● **EXERCISE DIRECTIONS**:
Transcribe the stretch of entries below from the line with "ordinate of neither" through the line with "have iθ : IntervalIntegrable", exactly and with both ends included; leave out all other lines.

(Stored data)
*** Begin section ***

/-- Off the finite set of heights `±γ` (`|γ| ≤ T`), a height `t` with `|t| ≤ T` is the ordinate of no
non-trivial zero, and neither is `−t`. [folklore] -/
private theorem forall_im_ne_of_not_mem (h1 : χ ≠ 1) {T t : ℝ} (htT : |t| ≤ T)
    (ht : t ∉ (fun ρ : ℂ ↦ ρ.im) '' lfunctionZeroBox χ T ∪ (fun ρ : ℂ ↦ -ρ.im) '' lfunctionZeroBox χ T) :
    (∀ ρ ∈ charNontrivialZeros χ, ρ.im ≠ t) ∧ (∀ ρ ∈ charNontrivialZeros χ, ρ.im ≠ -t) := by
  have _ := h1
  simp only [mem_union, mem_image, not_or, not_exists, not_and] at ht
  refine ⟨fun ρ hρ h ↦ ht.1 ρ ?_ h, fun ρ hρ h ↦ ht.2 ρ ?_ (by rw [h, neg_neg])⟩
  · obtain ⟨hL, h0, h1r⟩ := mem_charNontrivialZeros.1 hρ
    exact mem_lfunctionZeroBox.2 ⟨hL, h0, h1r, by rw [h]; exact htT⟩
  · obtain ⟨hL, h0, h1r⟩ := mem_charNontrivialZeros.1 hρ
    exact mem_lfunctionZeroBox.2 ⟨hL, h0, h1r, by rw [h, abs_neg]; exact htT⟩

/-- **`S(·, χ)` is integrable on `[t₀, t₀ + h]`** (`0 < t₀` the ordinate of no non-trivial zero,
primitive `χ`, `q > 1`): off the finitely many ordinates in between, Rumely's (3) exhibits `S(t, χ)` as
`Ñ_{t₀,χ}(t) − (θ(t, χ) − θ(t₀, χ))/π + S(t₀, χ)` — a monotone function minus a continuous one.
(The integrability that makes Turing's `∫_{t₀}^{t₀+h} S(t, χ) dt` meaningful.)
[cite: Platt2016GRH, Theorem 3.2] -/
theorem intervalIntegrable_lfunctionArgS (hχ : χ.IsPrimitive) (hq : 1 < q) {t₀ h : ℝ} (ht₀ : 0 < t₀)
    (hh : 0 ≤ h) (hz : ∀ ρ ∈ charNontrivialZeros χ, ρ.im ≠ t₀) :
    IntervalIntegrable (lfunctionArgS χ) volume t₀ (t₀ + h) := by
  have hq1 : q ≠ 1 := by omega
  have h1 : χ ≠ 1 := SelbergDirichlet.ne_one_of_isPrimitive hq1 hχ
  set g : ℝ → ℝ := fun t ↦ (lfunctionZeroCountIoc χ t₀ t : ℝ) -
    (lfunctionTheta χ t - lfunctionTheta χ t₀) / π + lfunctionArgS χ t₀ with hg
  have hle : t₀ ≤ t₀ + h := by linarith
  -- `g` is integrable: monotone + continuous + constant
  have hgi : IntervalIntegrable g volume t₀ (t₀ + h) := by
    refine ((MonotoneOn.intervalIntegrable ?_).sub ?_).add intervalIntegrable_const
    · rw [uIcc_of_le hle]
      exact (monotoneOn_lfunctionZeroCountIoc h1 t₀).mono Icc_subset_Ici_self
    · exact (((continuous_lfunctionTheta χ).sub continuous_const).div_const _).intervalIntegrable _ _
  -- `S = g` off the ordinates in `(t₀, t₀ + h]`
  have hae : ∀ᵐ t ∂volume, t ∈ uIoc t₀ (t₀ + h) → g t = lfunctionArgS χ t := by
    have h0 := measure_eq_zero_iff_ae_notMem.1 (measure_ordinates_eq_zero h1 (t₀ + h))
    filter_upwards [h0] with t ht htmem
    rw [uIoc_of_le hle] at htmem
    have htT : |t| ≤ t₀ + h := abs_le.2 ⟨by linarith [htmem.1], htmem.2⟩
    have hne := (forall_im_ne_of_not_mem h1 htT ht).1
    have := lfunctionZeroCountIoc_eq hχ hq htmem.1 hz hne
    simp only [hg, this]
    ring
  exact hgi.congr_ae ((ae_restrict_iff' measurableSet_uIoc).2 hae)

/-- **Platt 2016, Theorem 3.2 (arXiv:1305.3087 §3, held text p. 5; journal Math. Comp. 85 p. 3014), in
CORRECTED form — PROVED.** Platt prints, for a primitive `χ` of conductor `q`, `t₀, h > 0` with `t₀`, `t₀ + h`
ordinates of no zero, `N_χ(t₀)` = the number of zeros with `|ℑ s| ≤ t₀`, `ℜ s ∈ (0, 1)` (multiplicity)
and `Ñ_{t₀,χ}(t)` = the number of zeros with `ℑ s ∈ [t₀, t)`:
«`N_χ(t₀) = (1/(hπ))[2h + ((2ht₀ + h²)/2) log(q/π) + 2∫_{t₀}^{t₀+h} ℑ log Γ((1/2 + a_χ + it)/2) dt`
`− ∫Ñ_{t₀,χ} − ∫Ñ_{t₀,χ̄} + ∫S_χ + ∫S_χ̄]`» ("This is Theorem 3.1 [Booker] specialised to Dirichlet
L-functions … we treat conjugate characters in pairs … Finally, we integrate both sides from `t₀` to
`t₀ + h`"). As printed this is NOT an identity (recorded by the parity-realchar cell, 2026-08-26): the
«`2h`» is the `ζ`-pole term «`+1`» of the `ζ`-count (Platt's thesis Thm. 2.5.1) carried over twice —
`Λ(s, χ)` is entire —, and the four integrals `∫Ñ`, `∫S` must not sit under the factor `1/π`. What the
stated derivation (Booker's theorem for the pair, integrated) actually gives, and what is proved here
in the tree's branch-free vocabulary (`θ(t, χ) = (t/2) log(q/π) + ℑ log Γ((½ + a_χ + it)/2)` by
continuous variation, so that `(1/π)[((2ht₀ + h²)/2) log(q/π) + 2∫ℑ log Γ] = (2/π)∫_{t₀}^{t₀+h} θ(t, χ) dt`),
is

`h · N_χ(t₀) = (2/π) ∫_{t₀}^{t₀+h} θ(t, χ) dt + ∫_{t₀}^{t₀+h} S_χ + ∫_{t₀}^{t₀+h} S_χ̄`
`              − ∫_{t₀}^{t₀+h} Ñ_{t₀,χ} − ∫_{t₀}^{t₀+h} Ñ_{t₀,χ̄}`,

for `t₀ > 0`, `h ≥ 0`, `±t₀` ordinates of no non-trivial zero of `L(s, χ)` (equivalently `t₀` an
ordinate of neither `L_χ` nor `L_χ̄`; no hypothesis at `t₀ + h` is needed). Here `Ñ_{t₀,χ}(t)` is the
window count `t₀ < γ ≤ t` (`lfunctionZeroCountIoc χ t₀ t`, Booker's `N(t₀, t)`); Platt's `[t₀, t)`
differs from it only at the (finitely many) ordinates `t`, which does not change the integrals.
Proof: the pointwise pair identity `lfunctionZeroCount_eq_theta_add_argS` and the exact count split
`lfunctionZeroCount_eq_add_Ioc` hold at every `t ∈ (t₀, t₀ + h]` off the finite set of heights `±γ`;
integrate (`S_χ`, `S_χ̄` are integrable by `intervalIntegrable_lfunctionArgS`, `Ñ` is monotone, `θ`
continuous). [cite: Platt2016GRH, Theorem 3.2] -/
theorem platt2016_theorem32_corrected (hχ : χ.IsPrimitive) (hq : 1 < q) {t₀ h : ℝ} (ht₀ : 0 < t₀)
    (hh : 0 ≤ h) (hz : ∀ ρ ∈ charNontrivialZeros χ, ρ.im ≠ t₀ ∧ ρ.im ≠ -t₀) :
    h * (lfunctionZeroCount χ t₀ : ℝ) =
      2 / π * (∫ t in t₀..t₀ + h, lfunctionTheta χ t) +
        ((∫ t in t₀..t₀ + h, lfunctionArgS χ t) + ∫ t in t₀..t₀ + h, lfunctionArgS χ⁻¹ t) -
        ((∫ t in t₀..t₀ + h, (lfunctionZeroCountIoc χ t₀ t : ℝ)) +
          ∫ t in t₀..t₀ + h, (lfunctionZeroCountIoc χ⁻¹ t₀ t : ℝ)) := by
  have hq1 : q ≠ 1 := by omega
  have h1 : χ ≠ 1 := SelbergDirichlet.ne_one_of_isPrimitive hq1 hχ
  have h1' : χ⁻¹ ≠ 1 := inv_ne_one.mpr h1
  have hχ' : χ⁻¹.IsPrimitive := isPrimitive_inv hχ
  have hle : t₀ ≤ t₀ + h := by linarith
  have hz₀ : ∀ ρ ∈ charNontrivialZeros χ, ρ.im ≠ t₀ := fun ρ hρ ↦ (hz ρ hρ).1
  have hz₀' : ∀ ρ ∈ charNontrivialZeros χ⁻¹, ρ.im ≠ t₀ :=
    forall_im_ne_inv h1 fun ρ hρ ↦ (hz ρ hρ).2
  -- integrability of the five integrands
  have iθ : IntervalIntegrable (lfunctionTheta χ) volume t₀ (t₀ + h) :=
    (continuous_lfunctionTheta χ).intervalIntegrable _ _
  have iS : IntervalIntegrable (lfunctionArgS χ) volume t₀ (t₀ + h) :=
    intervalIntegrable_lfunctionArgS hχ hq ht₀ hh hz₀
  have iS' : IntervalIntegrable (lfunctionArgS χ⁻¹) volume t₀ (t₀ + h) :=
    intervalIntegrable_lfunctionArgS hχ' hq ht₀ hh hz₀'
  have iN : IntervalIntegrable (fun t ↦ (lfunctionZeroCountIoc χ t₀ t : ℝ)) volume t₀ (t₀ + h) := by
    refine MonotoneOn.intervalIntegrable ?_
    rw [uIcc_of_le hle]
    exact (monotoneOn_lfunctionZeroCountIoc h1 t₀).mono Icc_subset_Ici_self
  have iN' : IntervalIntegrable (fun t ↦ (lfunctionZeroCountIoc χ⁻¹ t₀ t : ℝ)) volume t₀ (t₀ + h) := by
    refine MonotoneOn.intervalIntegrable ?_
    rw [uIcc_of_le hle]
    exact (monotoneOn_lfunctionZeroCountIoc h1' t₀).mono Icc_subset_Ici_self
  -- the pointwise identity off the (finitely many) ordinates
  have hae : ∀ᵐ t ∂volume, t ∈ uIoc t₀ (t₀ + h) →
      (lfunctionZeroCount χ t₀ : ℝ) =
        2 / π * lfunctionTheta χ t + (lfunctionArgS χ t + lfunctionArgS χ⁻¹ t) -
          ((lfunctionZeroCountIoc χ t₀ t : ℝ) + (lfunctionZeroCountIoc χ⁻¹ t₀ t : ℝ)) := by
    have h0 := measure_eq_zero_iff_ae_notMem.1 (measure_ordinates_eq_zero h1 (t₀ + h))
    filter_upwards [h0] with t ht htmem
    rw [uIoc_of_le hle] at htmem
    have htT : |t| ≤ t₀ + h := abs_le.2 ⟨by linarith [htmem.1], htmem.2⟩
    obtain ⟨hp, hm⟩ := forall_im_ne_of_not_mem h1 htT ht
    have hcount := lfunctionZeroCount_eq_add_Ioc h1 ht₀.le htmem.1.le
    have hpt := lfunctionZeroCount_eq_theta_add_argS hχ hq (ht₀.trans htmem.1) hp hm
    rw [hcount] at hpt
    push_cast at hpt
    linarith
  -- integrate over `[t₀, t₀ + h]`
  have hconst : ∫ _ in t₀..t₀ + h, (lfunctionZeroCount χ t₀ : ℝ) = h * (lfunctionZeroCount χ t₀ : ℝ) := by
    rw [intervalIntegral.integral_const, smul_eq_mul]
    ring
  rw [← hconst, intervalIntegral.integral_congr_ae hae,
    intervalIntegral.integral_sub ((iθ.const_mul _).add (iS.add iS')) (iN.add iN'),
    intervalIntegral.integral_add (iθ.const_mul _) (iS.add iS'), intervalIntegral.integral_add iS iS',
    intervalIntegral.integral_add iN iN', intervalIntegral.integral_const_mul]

*** End section ***

● **REPLY TO THE TASK**:
ordinate of neither `L_χ` nor `L_χ̄`; no hypothesis at `t₀ + h` is needed). Here `Ñ_{t₀,χ}(t)` is the
window count `t₀ < γ ≤ t` (`lfunctionZeroCountIoc χ t₀ t`, Booker's `N(t₀, t)`); Platt's `[t₀, t)`
differs from it only at the (finitely many) ordinates `t`, which does not change the integrals.
Proof: the pointwise pair identity `lfunctionZeroCount_eq_theta_add_argS` and the exact count split
`lfunctionZeroCount_eq_add_Ioc` hold at every `t ∈ (t₀, t₀ + h]` off the finite set of heights `±γ`;
integrate (`S_χ`, `S_χ̄` are integrable by `intervalIntegrable_lfunctionArgS`, `Ñ` is monotone, `θ`
continuous). [cite: Platt2016GRH, Theorem 3.2] -/
theorem platt2016_theorem32_corrected (hχ : χ.IsPrimitive) (hq : 1 < q) {t₀ h : ℝ} (ht₀ : 0 < t₀)
    (hh : 0 ≤ h) (hz : ∀ ρ ∈ charNontrivialZeros χ, ρ.im ≠ t₀ ∧ ρ.im ≠ -t₀) :
    h * (lfunctionZeroCount χ t₀ : ℝ) =
      2 / π * (∫ t in t₀..t₀ + h, lfunctionTheta χ t) +
        ((∫ t in t₀..t₀ + h, lfunctionArgS χ t) + ∫ t in t₀..t₀ + h, lfunctionArgS χ⁻¹ t) -
        ((∫ t in t₀..t₀ + h, (lfunctionZeroCountIoc χ t₀ t : ℝ)) +
          ∫ t in t₀..t₀ + h, (lfunctionZeroCountIoc χ⁻¹ t₀ t : ℝ)) := by
  have hq1 : q ≠ 1 := by omega
  have h1 : χ ≠ 1 := SelbergDirichlet.ne_one_of_isPrimitive hq1 hχ
  have h1' : χ⁻¹ ≠ 1 := inv_ne_one.mpr h1
  have hχ' : χ⁻¹.IsPrimitive := isPrimitive_inv hχ
  have hle : t₀ ≤ t₀ + h := by linarith
  have hz₀ : ∀ ρ ∈ charNontrivialZeros χ, ρ.im ≠ t₀ := fun ρ hρ ↦ (hz ρ hρ).1
  have hz₀' : ∀ ρ ∈ charNontrivialZeros χ⁻¹, ρ.im ≠ t₀ :=
    forall_im_ne_inv h1 fun ρ hρ ↦ (hz ρ hρ).2
  -- integrability of the five integrands
  have iθ : IntervalIntegrable (lfunctionTheta χ) volume t₀ (t₀ + h) :=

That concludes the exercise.